As a musician, you sort of know you've arrived when the touring market can support someone else charging people to watch their own performances of your hits -- but there are definitely drawbacks to having your own celebrity impersonator. Just ask Meat Loaf, who's suing a Loaf tribute act for squatting on the domain name.

The faux Loaf, who answers to Dean Torkington when he isn't fronting 'To Hell and Back: A Tribute to Meat Loaf,' registered at some point -- which is a pretty smart move, really. But Meat isn't impressed; he's filed a lawsuit alleging that Torkington scooped it up in bad faith, and according to TMZ, he's accusing his doppelganger of using "the domain name to mislead and confuse Meat Loaf fans into thinking he's the real singer."

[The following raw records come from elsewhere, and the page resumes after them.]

import Summits.QuantumAdvantage.QuantumAdvantage.Theorems.InnerDegreeLawsA
import Summits.QuantumAdvantage.QuantumAdvantage.Theorems.DominoLawE

set_option linter.dupNamespace false

/-!
# InnerDegreeLawsC (lens 4, g27; part C of 4) — LAW S (a SHARED low-degree feature map is never perfect, via DominoLaw), first-moment subcube

Blocker `X = AbsorptionDial.NoPerfectPolyOdd` (item 28487); decomp-qadv lens 4 (minimal-counterexample / extremal reduction), g27.  The NODE record
(rung `QuadFormNoPerfectOdd`, residual `QuadLiftOdd`, sub-rung `OneQuadNoPerfectOdd`, floor `linFormFloor`, `x_iff_pieces`) lives in the cell file
`g27/InnerDegreeDial.lean` and is NOT landed (Prop-definition node pieces); the tree parts are Prop-definition-free and state only unconditional LAWS.
Kernel-checked content:

* §6 **LAW S (`loss_of_sharedFeatures`, `loss_of_sharedQuad`; engine = g26's landed hitting law `DominoLaw.perfect_no_lowDeg_class`).**
  If ALL registers factor through the SAME `s` polynomial functions of degree `≤ D'` (a shared feature map / a common bottom layer of `s`
  `MOD_p∘AND_{D'}` gates) and `(12 s(p−1)D' + 6)(3 s(p−1)D' + 2) + 1 ≤ n`, the strategy is not perfect: shared bottom WIDTH·DEGREE must exceed
  `≈ √n/(6p)`.  At the quadratic grade: `k` shared linear forms + one shared quadratic never play perfectly for `n ≥ (24(k+1)(p−1)+6)(6(k+1)(p−1)+2)+1`.
  The two engines are orthogonal: §2 needs linearisation on a subcube (sparse nonlinear parts; any per-register diversity), §6 needs a shared
  feature map (dense allowed; no diversity) — the rung's residual is «DENSE ∧ DIVERSE».
* §8 **first-moment subcube (`exists_card_avoiding`).**  `Σ_{b ∈ B} C(n−|b|, m−|b|) < C(n, m)` ⇒ an `m`-set containing no `b ∈ B`.
-/

open Finset
open Summit.QuantumAdvantage.AdviceFreeQNC0

namespace Summit.QuantumAdvantage.QuantumAdvantage.Theorems.InnerDegreeDial

/-! ### §6 LAW S: registers factoring through a SHARED low-degree feature map are never perfect (via g26's `DominoLaw.perfect_no_lowDeg_class`) -/

section LawS

open Literature.Computability.MetaComplexity Literature.Computability.MetaComplexity.Smolensky

variable {p : ℕ} [Fact p.Prime] {n : ℕ}

/-- the indicator of a level set `{q = a}` of a polynomial function of degree `≤ D'` has degree `≤ (p−1)·D'` -/
theorem levelInd_mem_lowDeg {D' : ℕ} (q : CubeFn (ZMod p) n) (hq : q ∈ lowDeg (ZMod p) n D') (a : ZMod p) :
    (fun u => if q u = a then (1 : ZMod p) else 0) ∈ lowDeg (ZMod p) n ((p - 1) * D') := by
  have heq : (fun u => if q u = a then (1 : ZMod p) else 0) = 1 - (q - fun _ => a) ^ (p - 1) := by
    funext u
    simp only [Pi.sub_apply, Pi.pow_apply, Pi.one_apply]
    exact ind_eq_const_eq _ a
  rw [heq]
  have hconst : (fun _ : Fin n → Bool => a) ∈ lowDeg (ZMod p) n D' := by
    have : (fun _ : Fin n → Bool => a) = a • (1 : CubeFn (ZMod p) n) := by
      funext u; simp
    rw [this]
    exact Submodule.smul_mem _ _ (one_mem_lowDeg D')
  have h1 : (q - fun _ => a) ∈ lowDeg (ZMod p) n D' := Submodule.sub_mem _ hq hconst
  exact Submodule.sub_mem _ (one_mem_lowDeg _) (pow_mem_lowDeg h1 (p - 1))

/-- the joint level set of `s` polynomial functions of degree `≤ D'` is a Boolean function of `𝔽_p`-degree `≤ s·(p−1)·D'` -/
theorem hasDegF_jointLevel {s D' : ℕ} (q : Fin s → CubeFn (ZMod p) n) (hq : ∀ j, q j ∈ lowDeg (ZMod p) n D')
    (a : Fin s → ZMod p) : HasDegF p (fun u => decide (∀ j, q j u = a j)) (s * ((p - 1) * D')) := by
  classical
  unfold HasDegF
  have heq : (fun u : Fin n → Bool => if decide (∀ j, q j u = a j) = true then (1 : ZMod p) else 0)
      = ∏ j ∈ (univ : Finset (Fin s)), (fun u => if q j u = a j then (1 : ZMod p) else 0) := by
    funext u
    rw [Finset.prod_apply]
    by_cases h : ∀ j, q j u = a j
    · rw [if_pos (decide_eq_true h)]
      exact (prod_eq_one fun j _ => if_pos (h j)).symm
    · rw [if_neg (by simpa using h)]
      push Not at h
      obtain ⟨j, hj⟩ := h
      exact (prod_eq_zero (mem_univ j) (if_neg hj)).symm
  rw [heq]
  have := prod_mem_lowDeg (univ : Finset (Fin s)) (u := fun j => fun u => if q j u = a j then (1 : ZMod p) else 0)
    (fun j _ => levelInd_mem_lowDeg (q j) (hq j) (a j))
  rwa [card_univ, Fintype.card_fin] at this

/-- **LAW S (shared feature maps).**  For a prime `p ≥ 5`: if EVERY register of `y` is a function `G g` of the SAME `s` polynomial functions
`q₁ … q_s` of degree `≤ D'` (a common feature map — shared linear forms, a shared quadratic, a shared polylog-degree polynomial, …) and
`(12 s(p−1)D' + 6)(3 s(p−1)D' + 2) + 1 ≤ n`, then `y` is not perfect.  (Perfection would make the joint level set through any point a
non-empty low-degree pattern class, excluded by g26's hitting law `DominoLaw.perfect_no_lowDeg_class`.)  Orthogonal to the `k`-form law:
there the forms are per-register but LINEAR; here they are SHARED but of ANY degree up to `≈ √n/(s p)`. -/
theorem loss_of_sharedFeatures (hp2 : p ≠ 2) (hp3 : p ≠ 3) {s D' : ℕ}
    (hn : (12 * (s * ((p - 1) * D')) + 6) * (3 * (s * ((p - 1) * D')) + 2) + 1 ≤ n) (c : ℕ)
    (y : Fin (n + 1) → (Fin n → Bool) → Bool) (q : Fin s → CubeFn (ZMod p) n) (hq : ∀ j, q j ∈ lowDeg (ZMod p) n D')
    (G : Fin (n + 1) → (Fin s → ZMod p) → Bool) (hy : ∀ g u, y g u = G g (fun j => q j u)) :
    ∃ u, ringWinU c y u = false := by
  classical
  by_contra hno
  push Not at hno
  have hperf : ∀ u, ringWinU c y u = true := fun u => by
    cases h : ringWinU c y u
    · exact absurd h (hno u)
    · rfl
  let u₀ : Fin n → Bool := fun _ => false
  let a : Fin s → ZMod p := fun j => q j u₀
  have hP := DominoLaw.perfect_no_lowDeg_class p hp2 hp3 hn c y hperf (fun u => decide (∀ j, q j u = a j))
    (hasDegF_jointLevel q hq a) (univ.filter fun g => G g a = true) ?_ u₀
  · have : decide (∀ j, q j u₀ = a j) = true := decide_eq_true fun j => rfl
    rw [this] at hP
    exact Bool.noConfusion hP
  · intro u hu g
    have hu' : ∀ j, q j u = a j := of_decide_eq_true hu
    have hqa : (fun j => q j u) = a := funext hu'
    rw [mem_filter, hy g u, hqa]
    simp

/-- a quadratic monomial term `[u_i][u_{i'}]·M i i'` has degree `≤ 2` -/
theorem quadMono_mem_lowDeg (M : Fin n → Fin n → ZMod p) (i i' : Fin n) :
    (fun u : Fin n → Bool => if u i = true then (if u i' = true then M i i' else 0) else 0) ∈ lowDeg (ZMod p) n 2 := by
  have heq : (fun u : Fin n → Bool => if u i = true then (if u i' = true then M i i' else 0) else 0)
      = M i i' • ((fun u : Fin n → Bool => if u i then (1 : ZMod p) else 0) *
          (fun u : Fin n → Bool => if u i' then (1 : ZMod p) else 0)) := by
    funext u
    simp only [Pi.smul_apply, Pi.mul_apply, smul_eq_mul]
    by_cases h : u i = true <;> by_cases h' : u i' = true <;> simp [h, h']
  rw [heq]
  have hmul : ((fun u : Fin n → Bool => if u i then (1 : ZMod p) else 0) *
      (fun u : Fin n → Bool => if u i' then (1 : ZMod p) else 0)) ∈ lowDeg (ZMod p) n (1 + 1) :=
    mul_mem_lowDeg_add (bitFn_mem_lowDeg i le_rfl) (bitFn_mem_lowDeg i' le_rfl)
  exact Submodule.smul_mem _ _ hmul

/-- a linear term `[u_i]·b i` has degree `≤ 2` -/
theorem linMono_mem_lowDeg (b : Fin n → ZMod p) (i : Fin n) :
    (fun u : Fin n → Bool => if u i = true then b i else 0) ∈ lowDeg (ZMod p) n 2 := by
  have heq : (fun u : Fin n → Bool => if u i = true then b i else 0)
      = b i • (fun u : Fin n → Bool => if u i then (1 : ZMod p) else 0) := by
    funext u
    simp only [Pi.smul_apply, smul_eq_mul]
    by_cases h : u i = true <;> simp [h]
  rw [heq]
  exact Submodule.smul_mem _ _ (bitFn_mem_lowDeg i (by norm_num))

/-- the quadratic polynomial `quadVal M b` has degree `≤ 2` -/
theorem quadVal_mem_lowDeg (M : Fin n → Fin n → ZMod p) (b : Fin n → ZMod p) :
    (fun u => quadVal M b u) ∈ lowDeg (ZMod p) n 2 := by
  have heq : (fun u => quadVal M b u)
      = (∑ i : Fin n, ∑ i' : Fin n, fun u : Fin n → Bool => if u i = true then (if u i' = true then M i i' else 0) else 0)
        + ∑ i : Fin n, fun u : Fin n → Bool => if u i = true then b i else 0 := by
    funext u
    simp only [quadVal, Pi.add_apply, Finset.sum_apply]
  rw [heq]
  exact Submodule.add_mem _
    (Submodule.sum_mem _ fun i _ => Submodule.sum_mem _ fun i' _ => quadMono_mem_lowDeg M i i')
    (Submodule.sum_mem _ fun i _ => linMono_mem_lowDeg b i)

/-- **LAW S at the quadratic grade:** registers that are arbitrary tables of `k` SHARED linear forms and ONE SHARED quadratic polynomial are
never perfect once `(24(k+1)(p−1) + 6)(6(k+1)(p−1) + 2) + 1 ≤ n` — the «SharedQuad» face of rung e = 2 (NODE-g27 §3(c)) is CLOSED. -/
theorem loss_of_sharedQuad (hp2 : p ≠ 2) (hp3 : p ≠ 3) {k : ℕ}
    (hn : (12 * ((k + 1) * ((p - 1) * 2)) + 6) * (3 * ((k + 1) * ((p - 1) * 2)) + 2) + 1 ≤ n) (c : ℕ)
    (y : Fin (n + 1) → (Fin n → Bool) → Bool) (lam : Fin k → Fin n → ZMod p) (M : Fin n → Fin n → ZMod p) (b : Fin n → ZMod p)
    (G : Fin (n + 1) → (Fin k → ZMod p) → ZMod p → Bool)
    (hy : ∀ g u, y g u = G g (fun j => ∑ i, if u i = true then lam j i else 0) (quadVal M b u)) :
    ∃ u, ringWinU c y u = false := by
  classical
  -- the shared feature map: `k` linear forms, then the quadratic
  let q : Fin (k + 1) → CubeFn (ZMod p) n :=
    Fin.snoc (α := fun _ => CubeFn (ZMod p) n) (fun j => fun u => ∑ i, if u i = true then lam j i else 0) (quadVal M b)
  have hq : ∀ j, q j ∈ lowDeg (ZMod p) n 2 := by
    intro j
    refine Fin.lastCases ?_ (fun j' => ?_) j
    · simp only [q, Fin.snoc_last]
      exact quadVal_mem_lowDeg M b
    · simp only [q, Fin.snoc_castSucc]
      exact lowDeg_mono (by norm_num) (linForm_mem_lowDeg (lam j'))
  refine loss_of_sharedFeatures hp2 hp3 hn c y q hq (fun g x => G g (fun j => x (Fin.castSucc j)) (x (Fin.last k))) fun g u => ?_
  rw [hy g u]
  simp [q, Fin.snoc_castSucc, Fin.snoc_last]

end LawS

/-! ### §8 the first-moment subcube: a set of `m` coordinates avoiding a family of small «bad» sets exists when `Σ_b C(n−|b|, m−|b|) < C(n,m)` -/

section FirstMoment

variable {α : Type*} [Fintype α] [DecidableEq α]

/-- the `m`-sets containing a fixed `b` inject (by `T ↦ T \ b`) into the `(m−|b|)`-subsets of the complement of `b` -/
theorem card_supersets_le (b : Finset α) (m : ℕ) :
    ((univ.powersetCard m).filter (fun T => b ⊆ T)).card ≤ (Fintype.card α - b.card).choose (m - b.card) := by
  classical
  have hcard : ((univ \ b).powersetCard (m - b.card)).card = (Fintype.card α - b.card).choose (m - b.card) := by
    rw [card_powersetCard, card_univ_sdiff]
  rw [← hcard]
  refine card_le_card_of_injOn (fun T => T \ b) ?_ ?_
  · intro T hT
    rw [mem_coe, mem_filter, mem_powersetCard] at hT
    rw [mem_coe, mem_powersetCard]
    refine ⟨sdiff_subset_sdiff (subset_univ _) le_rfl, ?_⟩
    rw [card_sdiff_of_subset hT.2, hT.1.2]
  · intro T₁ hT₁ T₂ hT₂ h
    rw [mem_coe, mem_filter] at hT₁ hT₂
    have h1 : T₁ = (T₁ \ b) ∪ b := (sdiff_union_of_subset hT₁.2).symm
    have h2 : T₂ = (T₂ \ b) ∪ b := (sdiff_union_of_subset hT₂.2).symm
    rw [h1, h2]
    simp only at h
    rw [h]

/-- **first-moment avoidance.**  If `Σ_{b ∈ B} C(|α| − |b|, m − |b|) < C(|α|, m)` then some `m`-set contains no member of `B`. -/
theorem exists_card_avoiding (m : ℕ) (B : Finset (Finset α))
    (h : ∑ b ∈ B, (Fintype.card α - b.card).choose (m - b.card) < (Fintype.card α).choose m) :
    ∃ T : Finset α, T.card = m ∧ ∀ b ∈ B, ¬ b ⊆ T := by
  classical
  set P := (univ : Finset α).powersetCard m with hP
  set Bad := P.filter (fun T => ∃ b ∈ B, b ⊆ T) with hBadDef
  have hBad : Bad.card < P.card := by
    calc Bad.card ≤ (B.biUnion fun b => P.filter (fun T => b ⊆ T)).card := by
            refine card_le_card fun T hT => ?_
            rw [hBadDef, mem_filter] at hT
            obtain ⟨hTP, b, hb, hbT⟩ := hT
            exact mem_biUnion.mpr ⟨b, hb, mem_filter.mpr ⟨hTP, hbT⟩⟩
      _ ≤ ∑ b ∈ B, (P.filter (fun T => b ⊆ T)).card := card_biUnion_le
      _ ≤ ∑ b ∈ B, (Fintype.card α - b.card).choose (m - b.card) := sum_le_sum fun b _ => card_supersets_le b m
      _ < (Fintype.card α).choose m := h
      _ = P.card := by rw [hP, card_powersetCard, card_univ]
  obtain ⟨T, hTP, hTBad⟩ := exists_mem_notMem_of_card_lt_card hBad
  refine ⟨T, (mem_powersetCard.mp hTP).2, fun b hb hbT => hTBad ?_⟩
  rw [hBadDef, mem_filter]
  exact ⟨hTP, b, hb, hbT⟩

end FirstMoment

end Summit.QuantumAdvantage.QuantumAdvantage.Theorems.InnerDegreeDial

Loaf is pursuing Torkington under the Anticybersquatting Consumer Protection Act; according to his lawsuit, he's seeking control of the domain and $100,000 in damages. And while we might chuckle at the notion of someone being able to support themselves by performing Meat Loaf covers, it bears mentioning that Torkington is based in the UK, where Loaf's records have sold consistently well -- even releases like 'Midnight at the Lost and Found' and 'Blind Before I Stop,' neither of which charted here, broke the upper reaches of the British charts.